Each line below with the string "nothing" should be copied.

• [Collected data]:
■ ■ ■

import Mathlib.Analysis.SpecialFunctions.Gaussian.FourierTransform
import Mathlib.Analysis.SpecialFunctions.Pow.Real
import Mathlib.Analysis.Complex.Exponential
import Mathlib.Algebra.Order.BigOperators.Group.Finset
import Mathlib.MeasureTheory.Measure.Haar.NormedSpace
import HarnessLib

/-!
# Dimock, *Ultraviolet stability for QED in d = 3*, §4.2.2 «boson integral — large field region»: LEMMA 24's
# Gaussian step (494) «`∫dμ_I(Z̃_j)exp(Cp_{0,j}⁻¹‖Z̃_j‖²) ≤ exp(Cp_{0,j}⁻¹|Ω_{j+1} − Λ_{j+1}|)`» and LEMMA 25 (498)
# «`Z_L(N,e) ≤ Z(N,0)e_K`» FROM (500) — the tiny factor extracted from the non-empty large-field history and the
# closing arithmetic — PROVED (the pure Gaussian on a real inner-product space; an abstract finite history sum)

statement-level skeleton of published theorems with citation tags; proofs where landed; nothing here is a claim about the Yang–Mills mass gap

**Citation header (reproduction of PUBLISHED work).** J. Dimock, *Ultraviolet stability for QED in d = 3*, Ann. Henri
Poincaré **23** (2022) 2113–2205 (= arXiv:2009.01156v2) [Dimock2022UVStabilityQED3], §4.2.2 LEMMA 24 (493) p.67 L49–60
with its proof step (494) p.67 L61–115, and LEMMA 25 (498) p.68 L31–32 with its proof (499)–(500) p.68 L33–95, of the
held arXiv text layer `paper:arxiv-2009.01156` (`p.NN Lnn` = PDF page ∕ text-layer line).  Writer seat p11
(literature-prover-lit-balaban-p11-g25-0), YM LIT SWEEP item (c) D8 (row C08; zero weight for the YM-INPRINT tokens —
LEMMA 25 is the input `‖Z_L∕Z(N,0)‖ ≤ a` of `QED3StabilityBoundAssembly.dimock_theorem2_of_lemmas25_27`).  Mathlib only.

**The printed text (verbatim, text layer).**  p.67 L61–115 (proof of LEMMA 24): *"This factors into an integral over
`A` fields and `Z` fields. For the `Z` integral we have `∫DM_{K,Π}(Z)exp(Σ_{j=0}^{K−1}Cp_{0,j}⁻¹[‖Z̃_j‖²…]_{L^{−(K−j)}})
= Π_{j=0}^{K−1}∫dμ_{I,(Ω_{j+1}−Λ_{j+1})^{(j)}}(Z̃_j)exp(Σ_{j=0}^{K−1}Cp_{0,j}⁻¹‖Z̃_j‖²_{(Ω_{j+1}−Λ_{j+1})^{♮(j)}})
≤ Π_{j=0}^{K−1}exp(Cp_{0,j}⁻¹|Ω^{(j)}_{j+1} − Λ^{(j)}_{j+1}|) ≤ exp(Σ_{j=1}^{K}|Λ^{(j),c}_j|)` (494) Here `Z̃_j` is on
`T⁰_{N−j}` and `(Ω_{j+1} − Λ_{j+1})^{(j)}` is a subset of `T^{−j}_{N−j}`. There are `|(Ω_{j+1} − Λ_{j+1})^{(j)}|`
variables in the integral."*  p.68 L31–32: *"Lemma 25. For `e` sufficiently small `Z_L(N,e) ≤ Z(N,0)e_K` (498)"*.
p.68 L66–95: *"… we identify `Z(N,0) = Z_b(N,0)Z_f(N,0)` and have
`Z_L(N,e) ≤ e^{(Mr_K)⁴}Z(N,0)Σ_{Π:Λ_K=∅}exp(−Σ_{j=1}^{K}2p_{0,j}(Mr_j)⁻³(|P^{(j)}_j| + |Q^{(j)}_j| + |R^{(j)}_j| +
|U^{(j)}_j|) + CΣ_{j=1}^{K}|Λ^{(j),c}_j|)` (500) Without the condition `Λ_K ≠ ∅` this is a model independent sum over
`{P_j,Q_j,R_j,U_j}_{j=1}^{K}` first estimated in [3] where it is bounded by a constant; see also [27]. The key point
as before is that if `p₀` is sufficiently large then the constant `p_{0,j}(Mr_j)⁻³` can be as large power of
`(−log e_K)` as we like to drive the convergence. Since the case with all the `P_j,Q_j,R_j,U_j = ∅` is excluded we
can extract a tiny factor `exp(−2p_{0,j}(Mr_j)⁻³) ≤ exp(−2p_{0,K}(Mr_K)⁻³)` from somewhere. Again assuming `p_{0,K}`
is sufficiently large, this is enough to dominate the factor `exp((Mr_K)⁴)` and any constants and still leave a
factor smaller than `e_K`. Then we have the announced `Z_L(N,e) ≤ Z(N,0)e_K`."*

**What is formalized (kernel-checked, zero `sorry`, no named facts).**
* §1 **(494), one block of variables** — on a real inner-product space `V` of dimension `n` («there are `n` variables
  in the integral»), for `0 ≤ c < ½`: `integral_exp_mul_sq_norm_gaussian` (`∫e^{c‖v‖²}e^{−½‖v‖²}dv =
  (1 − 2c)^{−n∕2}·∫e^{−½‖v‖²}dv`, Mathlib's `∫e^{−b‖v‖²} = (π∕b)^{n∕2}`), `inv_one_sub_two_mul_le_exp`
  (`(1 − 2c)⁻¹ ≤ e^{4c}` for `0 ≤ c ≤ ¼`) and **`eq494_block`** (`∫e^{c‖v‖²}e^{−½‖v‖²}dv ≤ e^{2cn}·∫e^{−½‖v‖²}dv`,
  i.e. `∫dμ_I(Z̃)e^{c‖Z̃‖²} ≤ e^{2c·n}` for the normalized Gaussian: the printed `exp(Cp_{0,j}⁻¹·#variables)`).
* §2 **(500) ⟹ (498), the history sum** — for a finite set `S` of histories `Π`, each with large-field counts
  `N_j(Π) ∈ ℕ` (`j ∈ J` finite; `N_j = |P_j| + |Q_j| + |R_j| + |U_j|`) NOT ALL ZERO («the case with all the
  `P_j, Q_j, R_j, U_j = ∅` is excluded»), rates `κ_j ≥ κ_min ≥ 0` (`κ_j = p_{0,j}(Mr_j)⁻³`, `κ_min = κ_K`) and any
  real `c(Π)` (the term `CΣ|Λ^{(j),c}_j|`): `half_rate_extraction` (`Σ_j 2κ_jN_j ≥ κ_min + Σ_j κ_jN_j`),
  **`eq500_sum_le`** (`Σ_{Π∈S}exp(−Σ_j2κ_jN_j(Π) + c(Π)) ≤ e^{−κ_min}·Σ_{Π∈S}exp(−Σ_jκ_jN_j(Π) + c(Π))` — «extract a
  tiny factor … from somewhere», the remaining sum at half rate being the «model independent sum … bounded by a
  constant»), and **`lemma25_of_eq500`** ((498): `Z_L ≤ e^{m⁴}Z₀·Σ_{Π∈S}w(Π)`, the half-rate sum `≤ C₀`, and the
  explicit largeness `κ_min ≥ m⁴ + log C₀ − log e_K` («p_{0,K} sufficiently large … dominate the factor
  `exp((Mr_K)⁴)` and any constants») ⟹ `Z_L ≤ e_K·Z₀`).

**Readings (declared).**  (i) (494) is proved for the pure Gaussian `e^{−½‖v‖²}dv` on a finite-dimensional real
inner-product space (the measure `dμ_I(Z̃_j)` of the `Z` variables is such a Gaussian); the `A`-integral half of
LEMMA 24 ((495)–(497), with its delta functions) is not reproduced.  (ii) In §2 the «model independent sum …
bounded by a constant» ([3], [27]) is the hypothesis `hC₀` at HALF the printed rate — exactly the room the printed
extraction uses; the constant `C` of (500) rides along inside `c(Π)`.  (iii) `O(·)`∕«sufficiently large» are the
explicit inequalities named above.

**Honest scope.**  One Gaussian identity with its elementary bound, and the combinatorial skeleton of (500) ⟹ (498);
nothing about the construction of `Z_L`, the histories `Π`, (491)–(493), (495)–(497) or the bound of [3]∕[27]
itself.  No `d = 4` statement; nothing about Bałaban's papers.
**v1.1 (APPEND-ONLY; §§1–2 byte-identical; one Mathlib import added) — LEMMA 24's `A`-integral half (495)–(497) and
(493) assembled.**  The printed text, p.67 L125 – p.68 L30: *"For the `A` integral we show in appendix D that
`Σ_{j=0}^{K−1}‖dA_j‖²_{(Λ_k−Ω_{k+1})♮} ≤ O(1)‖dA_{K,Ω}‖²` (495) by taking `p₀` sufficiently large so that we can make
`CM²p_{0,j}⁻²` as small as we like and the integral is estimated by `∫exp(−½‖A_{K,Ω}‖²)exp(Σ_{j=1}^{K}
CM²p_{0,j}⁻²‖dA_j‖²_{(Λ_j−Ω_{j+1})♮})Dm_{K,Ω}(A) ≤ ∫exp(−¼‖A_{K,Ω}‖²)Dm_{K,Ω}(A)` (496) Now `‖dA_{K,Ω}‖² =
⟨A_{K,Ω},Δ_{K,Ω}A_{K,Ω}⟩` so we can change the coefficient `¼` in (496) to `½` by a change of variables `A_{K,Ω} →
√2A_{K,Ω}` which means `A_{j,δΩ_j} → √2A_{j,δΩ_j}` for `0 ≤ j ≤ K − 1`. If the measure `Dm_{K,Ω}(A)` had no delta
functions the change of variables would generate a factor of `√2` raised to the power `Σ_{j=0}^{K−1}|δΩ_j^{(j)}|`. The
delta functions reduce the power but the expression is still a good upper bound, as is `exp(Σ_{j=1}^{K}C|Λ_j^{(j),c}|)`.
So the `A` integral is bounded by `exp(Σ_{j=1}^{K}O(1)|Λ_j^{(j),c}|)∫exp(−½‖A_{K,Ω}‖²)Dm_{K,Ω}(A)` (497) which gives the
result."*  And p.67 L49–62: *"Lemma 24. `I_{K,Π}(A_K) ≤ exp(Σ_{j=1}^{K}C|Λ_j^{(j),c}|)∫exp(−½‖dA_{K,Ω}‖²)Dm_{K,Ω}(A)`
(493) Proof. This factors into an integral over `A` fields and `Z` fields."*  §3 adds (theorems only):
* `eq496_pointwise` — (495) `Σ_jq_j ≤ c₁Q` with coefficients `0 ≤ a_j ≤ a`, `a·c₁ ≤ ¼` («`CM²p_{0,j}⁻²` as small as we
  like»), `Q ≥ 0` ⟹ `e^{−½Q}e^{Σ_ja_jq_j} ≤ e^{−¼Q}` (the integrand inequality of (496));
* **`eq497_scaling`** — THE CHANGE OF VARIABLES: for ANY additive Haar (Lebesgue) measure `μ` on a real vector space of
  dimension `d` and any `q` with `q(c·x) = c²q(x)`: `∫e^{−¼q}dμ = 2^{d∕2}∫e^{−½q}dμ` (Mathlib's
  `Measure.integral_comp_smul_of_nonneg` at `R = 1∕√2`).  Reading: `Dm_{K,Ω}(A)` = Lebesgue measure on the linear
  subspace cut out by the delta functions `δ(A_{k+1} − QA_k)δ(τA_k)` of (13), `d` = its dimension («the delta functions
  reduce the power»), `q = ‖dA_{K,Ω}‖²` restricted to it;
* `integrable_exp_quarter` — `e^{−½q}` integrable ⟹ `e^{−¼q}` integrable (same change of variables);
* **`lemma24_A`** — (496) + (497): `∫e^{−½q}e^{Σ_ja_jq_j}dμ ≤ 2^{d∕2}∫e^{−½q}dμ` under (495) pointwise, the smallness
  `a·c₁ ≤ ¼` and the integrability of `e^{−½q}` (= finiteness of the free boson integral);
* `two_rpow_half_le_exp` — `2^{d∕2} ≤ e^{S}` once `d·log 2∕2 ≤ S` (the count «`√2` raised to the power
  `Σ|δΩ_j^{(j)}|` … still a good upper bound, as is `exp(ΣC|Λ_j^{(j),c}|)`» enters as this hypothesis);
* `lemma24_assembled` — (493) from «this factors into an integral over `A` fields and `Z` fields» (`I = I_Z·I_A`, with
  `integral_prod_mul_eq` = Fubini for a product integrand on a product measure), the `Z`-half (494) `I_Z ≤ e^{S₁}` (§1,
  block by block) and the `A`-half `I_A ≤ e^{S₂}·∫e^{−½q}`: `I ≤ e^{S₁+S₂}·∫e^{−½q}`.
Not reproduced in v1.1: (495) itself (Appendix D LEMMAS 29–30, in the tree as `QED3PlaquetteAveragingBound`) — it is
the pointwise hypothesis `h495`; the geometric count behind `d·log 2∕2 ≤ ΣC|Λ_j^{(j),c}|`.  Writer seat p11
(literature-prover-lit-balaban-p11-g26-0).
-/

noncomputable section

■ ■ ■

• [SOLUTION FOR THIS PROBLEM]:
statement-level skeleton of published theorems with citation tags; proofs where landed; nothing here is a claim about the Yang–Mills mass gap
nothing about the construction of `Z_L`, the histories `Π`, (491)–(493), (495)–(497) or the bound of [3]∕[27]
itself.  No `d = 4` statement; nothing about Bałaban's papers.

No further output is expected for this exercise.